> _Supplied data_
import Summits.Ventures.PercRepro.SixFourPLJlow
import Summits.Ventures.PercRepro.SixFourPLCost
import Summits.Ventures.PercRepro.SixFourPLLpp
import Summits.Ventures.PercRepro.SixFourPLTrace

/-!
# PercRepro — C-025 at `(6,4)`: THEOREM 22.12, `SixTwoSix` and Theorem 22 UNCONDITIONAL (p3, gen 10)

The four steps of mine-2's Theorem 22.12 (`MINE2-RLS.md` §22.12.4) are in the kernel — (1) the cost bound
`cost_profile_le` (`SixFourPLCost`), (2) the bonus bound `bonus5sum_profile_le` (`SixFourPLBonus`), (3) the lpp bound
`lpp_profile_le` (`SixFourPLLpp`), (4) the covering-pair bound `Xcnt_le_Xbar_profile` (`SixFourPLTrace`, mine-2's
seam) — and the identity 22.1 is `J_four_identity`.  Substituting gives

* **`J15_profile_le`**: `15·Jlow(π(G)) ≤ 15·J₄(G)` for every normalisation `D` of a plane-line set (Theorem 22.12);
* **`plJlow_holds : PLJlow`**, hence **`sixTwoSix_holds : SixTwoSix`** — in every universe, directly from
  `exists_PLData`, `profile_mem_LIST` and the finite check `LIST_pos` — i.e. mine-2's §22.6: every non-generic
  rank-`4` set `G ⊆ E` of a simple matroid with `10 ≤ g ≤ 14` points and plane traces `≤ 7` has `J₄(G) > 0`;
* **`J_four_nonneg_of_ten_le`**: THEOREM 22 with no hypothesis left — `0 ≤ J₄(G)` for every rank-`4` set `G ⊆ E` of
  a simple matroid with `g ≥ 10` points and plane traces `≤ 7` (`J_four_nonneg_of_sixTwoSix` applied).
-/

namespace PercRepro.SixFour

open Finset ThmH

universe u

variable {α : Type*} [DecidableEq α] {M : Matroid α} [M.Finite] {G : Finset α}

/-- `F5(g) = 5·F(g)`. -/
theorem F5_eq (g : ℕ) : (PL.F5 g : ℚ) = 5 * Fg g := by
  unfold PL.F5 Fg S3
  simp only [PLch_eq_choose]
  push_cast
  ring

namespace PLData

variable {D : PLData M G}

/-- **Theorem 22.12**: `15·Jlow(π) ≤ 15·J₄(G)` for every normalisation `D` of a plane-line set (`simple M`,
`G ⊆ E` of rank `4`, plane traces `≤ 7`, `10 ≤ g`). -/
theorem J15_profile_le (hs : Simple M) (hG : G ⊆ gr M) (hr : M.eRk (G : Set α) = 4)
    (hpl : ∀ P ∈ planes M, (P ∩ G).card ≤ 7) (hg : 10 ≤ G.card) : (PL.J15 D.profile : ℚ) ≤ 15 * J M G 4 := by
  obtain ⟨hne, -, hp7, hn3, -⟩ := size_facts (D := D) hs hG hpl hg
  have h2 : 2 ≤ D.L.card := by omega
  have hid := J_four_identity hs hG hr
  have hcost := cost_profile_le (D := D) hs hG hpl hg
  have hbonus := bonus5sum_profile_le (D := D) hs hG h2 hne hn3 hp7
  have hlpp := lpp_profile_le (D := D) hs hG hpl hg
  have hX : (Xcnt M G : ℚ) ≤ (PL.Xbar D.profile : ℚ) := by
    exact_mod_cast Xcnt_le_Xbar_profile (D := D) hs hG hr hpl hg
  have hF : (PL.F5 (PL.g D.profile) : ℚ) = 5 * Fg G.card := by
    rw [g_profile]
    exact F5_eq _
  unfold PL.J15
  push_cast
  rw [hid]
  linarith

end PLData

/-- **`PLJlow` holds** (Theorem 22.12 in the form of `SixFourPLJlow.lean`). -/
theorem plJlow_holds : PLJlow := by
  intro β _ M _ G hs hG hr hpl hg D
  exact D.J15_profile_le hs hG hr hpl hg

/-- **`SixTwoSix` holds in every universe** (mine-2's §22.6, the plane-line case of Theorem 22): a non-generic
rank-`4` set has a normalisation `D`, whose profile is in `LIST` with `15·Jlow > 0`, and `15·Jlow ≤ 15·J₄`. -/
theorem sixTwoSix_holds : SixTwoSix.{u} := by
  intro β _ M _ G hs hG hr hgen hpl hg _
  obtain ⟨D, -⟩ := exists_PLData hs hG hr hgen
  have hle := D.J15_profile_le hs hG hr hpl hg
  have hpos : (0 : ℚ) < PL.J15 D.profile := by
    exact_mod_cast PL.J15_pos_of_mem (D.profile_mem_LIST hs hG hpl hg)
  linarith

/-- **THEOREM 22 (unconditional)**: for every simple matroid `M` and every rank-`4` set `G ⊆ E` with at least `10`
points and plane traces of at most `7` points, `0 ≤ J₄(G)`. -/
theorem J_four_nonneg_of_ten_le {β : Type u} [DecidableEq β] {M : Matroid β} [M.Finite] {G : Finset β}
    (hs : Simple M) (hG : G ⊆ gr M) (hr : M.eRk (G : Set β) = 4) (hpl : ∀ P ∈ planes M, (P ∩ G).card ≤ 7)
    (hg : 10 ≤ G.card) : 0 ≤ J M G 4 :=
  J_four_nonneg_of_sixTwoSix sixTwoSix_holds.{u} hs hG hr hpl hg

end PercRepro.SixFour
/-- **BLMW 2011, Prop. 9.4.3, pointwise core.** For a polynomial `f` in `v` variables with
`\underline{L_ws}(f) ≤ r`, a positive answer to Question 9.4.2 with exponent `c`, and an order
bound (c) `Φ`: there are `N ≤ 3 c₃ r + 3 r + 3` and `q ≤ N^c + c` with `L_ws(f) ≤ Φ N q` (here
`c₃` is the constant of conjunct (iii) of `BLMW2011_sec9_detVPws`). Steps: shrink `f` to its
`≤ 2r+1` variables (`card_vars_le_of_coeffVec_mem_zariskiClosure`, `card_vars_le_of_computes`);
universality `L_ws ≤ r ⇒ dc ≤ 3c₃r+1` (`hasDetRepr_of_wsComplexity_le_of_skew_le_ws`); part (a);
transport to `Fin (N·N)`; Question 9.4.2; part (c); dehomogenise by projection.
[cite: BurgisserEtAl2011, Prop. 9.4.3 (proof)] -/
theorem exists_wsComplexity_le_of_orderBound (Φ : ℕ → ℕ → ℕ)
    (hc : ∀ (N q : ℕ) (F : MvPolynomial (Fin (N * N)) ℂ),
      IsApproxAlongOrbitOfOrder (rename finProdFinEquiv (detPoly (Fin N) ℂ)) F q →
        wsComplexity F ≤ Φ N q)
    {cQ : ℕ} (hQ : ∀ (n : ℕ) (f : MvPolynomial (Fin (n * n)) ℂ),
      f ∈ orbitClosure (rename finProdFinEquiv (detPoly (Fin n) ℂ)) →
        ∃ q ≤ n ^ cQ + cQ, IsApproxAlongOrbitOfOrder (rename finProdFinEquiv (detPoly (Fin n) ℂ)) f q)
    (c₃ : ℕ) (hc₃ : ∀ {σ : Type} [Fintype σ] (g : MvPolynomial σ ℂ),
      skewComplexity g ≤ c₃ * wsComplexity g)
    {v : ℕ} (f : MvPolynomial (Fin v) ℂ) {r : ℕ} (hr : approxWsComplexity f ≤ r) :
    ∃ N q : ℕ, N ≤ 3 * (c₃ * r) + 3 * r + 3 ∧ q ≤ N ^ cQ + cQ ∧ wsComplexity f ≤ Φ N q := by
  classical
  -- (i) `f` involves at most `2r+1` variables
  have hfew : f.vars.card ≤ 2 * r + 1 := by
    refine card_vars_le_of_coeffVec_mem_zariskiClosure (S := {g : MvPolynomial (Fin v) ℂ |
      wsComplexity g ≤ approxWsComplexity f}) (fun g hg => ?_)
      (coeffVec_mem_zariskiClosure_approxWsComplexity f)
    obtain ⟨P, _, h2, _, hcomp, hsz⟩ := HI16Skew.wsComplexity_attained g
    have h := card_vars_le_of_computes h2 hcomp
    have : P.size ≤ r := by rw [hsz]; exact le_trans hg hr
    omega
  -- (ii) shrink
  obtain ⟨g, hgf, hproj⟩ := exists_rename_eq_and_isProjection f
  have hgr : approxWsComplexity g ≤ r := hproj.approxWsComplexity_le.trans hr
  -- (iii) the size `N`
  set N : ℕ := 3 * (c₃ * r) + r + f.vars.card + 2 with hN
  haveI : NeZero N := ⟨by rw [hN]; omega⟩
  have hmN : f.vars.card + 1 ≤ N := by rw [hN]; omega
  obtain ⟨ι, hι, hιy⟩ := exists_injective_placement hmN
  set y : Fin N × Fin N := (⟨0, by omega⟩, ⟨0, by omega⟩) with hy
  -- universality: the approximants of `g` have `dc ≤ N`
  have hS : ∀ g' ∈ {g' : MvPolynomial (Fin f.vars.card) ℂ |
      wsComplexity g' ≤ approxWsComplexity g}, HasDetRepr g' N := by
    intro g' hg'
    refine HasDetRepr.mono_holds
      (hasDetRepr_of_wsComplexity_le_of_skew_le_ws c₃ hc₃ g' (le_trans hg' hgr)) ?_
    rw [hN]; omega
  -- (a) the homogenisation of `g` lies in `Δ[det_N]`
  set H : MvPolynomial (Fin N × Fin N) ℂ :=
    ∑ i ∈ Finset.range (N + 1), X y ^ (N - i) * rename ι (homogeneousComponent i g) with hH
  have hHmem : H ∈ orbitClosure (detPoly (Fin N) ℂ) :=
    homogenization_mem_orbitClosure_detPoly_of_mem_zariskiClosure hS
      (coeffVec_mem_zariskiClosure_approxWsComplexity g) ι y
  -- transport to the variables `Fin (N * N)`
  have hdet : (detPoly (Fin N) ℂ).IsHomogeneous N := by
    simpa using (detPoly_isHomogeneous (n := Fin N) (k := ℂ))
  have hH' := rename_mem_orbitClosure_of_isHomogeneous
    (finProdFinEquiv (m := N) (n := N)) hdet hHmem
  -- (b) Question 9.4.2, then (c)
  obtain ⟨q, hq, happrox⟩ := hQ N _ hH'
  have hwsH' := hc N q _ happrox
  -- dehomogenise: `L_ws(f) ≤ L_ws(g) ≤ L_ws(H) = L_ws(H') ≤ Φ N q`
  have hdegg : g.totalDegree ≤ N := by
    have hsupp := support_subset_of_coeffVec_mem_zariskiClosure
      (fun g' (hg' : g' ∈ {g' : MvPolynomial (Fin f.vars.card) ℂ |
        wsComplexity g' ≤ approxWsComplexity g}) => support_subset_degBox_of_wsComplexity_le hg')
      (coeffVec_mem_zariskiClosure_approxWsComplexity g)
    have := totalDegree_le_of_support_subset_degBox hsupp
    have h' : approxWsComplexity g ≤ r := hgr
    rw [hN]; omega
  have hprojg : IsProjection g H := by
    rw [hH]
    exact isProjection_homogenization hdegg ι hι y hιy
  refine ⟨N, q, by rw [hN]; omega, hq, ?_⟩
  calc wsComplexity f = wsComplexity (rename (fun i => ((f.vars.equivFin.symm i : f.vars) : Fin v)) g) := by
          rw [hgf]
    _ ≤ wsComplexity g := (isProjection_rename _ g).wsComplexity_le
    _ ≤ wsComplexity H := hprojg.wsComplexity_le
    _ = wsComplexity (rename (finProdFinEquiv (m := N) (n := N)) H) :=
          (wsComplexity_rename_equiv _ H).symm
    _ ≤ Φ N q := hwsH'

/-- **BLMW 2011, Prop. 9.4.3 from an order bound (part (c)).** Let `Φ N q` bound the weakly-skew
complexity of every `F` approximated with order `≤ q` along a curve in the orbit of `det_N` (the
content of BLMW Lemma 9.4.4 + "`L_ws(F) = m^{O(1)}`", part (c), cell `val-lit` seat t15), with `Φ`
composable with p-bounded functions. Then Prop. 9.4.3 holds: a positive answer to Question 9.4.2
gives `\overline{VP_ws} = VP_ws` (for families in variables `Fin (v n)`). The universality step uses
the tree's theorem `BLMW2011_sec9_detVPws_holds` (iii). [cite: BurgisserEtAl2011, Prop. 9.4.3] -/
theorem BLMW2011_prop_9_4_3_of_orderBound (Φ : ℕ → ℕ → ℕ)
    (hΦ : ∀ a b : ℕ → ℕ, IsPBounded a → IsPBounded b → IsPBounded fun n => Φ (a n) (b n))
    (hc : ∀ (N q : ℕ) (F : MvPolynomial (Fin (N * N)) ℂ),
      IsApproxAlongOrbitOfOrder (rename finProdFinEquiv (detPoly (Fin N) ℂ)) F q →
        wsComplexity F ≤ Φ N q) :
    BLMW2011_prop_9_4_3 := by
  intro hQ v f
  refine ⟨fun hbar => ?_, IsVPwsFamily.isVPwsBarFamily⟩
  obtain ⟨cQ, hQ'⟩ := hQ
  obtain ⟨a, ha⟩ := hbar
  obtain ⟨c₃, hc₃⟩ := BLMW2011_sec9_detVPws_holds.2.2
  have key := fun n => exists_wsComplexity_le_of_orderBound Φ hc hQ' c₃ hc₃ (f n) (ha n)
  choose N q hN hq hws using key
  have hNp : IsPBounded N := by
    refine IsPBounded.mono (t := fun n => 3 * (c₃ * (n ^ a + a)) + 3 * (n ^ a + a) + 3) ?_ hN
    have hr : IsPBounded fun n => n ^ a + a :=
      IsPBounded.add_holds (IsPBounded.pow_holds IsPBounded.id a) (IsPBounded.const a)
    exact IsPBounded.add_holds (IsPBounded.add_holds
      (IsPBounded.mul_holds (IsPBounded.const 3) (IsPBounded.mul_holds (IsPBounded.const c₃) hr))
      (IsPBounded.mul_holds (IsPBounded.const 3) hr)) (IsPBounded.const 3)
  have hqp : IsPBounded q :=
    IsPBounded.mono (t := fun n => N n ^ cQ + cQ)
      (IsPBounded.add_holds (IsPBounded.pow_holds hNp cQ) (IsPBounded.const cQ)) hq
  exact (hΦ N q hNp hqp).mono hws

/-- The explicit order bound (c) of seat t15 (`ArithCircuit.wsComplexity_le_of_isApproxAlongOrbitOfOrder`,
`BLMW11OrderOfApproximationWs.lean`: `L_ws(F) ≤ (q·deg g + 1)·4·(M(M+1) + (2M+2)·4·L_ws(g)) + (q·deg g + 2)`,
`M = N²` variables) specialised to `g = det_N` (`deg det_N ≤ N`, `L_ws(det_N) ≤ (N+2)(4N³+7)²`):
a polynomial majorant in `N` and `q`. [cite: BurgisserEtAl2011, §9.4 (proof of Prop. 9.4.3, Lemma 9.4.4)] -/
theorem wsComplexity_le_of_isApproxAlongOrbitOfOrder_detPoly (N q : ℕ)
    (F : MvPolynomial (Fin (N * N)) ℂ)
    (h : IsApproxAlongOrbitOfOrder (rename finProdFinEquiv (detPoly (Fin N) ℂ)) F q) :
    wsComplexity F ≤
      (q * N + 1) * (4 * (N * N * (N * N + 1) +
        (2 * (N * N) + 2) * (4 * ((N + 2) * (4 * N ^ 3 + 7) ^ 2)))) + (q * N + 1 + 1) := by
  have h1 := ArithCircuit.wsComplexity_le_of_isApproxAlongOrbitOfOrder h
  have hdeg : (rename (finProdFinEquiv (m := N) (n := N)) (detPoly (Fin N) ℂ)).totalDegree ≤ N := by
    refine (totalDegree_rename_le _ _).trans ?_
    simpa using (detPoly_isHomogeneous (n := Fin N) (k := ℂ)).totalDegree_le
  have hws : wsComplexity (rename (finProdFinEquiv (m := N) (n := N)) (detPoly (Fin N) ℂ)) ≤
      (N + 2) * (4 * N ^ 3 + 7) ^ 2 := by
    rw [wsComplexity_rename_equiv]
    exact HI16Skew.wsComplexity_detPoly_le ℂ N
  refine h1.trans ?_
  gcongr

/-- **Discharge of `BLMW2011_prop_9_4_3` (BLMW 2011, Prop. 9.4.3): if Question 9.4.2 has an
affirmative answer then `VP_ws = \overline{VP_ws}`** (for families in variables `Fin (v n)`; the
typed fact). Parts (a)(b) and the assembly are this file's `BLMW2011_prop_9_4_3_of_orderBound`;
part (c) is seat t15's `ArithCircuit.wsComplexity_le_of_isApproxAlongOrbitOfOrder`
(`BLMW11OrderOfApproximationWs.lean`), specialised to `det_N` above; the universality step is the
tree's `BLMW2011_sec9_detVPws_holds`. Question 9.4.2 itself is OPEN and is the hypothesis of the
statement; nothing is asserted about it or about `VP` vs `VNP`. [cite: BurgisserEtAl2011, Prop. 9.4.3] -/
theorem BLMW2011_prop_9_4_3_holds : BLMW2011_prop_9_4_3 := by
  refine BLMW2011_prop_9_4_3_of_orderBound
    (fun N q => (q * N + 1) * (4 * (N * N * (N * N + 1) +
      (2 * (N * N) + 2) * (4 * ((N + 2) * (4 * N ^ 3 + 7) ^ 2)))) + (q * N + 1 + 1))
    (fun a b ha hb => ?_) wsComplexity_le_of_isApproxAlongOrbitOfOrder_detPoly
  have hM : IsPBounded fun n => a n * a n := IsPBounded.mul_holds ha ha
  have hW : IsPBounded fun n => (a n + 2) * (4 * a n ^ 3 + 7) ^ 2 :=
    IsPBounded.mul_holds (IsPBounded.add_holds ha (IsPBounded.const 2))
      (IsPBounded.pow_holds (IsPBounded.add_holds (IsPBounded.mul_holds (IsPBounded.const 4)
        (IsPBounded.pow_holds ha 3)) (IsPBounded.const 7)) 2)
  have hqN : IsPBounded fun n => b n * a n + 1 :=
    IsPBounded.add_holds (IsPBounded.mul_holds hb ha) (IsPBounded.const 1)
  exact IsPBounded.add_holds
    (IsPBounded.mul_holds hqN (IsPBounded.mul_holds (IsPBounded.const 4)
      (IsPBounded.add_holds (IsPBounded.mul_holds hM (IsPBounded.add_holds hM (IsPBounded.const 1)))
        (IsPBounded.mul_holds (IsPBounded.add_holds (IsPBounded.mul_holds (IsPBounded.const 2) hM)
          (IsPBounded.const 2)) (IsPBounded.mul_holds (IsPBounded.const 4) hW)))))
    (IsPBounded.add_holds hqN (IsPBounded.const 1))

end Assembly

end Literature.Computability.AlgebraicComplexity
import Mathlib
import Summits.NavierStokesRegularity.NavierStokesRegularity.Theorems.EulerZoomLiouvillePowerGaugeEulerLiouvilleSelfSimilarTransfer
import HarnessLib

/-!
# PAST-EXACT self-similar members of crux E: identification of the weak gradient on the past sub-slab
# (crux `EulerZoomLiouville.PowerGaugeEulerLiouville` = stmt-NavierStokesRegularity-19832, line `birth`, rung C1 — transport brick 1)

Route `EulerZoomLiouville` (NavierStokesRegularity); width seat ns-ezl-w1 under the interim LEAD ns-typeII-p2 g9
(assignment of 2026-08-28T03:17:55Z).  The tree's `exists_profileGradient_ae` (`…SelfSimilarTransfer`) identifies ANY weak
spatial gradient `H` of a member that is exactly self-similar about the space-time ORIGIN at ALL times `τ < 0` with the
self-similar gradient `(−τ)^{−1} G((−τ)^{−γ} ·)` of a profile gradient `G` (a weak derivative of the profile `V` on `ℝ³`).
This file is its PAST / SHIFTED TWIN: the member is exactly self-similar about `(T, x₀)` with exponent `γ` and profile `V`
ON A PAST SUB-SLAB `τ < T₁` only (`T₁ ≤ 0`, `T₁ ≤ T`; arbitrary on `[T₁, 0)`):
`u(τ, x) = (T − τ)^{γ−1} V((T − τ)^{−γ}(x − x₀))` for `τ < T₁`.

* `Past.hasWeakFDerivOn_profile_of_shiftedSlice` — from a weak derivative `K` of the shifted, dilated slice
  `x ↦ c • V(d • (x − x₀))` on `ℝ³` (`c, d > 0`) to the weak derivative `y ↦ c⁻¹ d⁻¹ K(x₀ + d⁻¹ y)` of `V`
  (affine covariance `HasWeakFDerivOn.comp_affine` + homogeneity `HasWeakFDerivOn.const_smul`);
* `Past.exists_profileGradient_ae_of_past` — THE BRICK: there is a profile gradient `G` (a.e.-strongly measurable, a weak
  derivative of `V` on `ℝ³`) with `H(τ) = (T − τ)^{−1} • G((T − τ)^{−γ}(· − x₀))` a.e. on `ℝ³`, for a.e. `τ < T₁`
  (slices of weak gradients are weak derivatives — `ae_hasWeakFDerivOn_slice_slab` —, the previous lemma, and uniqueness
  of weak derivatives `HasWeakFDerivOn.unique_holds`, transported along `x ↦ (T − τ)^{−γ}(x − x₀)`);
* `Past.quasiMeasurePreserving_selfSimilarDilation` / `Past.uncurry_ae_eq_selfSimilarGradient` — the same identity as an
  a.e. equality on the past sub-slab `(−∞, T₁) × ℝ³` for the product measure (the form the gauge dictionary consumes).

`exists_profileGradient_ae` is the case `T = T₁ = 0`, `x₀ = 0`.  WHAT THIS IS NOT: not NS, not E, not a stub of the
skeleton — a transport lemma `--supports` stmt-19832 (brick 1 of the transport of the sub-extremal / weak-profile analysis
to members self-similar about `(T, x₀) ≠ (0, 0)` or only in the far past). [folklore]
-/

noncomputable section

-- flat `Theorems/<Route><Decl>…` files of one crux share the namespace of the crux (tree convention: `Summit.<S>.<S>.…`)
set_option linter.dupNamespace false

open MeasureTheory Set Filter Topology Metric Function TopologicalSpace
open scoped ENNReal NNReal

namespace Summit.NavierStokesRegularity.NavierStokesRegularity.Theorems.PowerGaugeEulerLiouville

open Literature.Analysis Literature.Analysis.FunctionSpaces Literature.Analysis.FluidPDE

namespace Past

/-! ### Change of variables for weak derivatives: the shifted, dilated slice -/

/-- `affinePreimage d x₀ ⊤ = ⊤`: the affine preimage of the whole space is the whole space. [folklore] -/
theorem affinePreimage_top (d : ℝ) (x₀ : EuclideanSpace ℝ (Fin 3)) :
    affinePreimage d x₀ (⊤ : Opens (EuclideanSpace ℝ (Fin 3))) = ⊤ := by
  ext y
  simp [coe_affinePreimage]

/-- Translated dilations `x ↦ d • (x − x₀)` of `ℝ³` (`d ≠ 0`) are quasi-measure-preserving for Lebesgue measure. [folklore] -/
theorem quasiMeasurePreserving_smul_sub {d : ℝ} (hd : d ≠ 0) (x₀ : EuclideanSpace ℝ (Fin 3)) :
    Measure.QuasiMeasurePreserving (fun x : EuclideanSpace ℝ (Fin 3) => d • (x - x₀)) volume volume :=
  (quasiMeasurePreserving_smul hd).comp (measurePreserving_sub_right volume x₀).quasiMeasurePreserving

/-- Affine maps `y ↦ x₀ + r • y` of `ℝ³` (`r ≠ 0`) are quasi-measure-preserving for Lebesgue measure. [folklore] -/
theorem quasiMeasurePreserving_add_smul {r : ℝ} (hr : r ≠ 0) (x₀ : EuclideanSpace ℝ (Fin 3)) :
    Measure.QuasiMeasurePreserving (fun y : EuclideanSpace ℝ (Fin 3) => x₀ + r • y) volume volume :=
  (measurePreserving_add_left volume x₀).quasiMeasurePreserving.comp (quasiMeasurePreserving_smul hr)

> _What needs to be done_
Return exactly the lines from the beginning of the data above through the one containing "the lpp bound", please. Include both end lines and add nothing else.

> _Written answer_
import Summits.Ventures.PercRepro.SixFourPLJlow
import Summits.Ventures.PercRepro.SixFourPLCost
import Summits.Ventures.PercRepro.SixFourPLLpp
import Summits.Ventures.PercRepro.SixFourPLTrace

/-!
# PercRepro — C-025 at `(6,4)`: THEOREM 22.12, `SixTwoSix` and Theorem 22 UNCONDITIONAL (p3, gen 10)

The four steps of mine-2's Theorem 22.12 (`MINE2-RLS.md` §22.12.4) are in the kernel — (1) the cost bound
`cost_profile_le` (`SixFourPLCost`), (2) the bonus bound `bonus5sum_profile_le` (`SixFourPLBonus`), (3) the lpp bound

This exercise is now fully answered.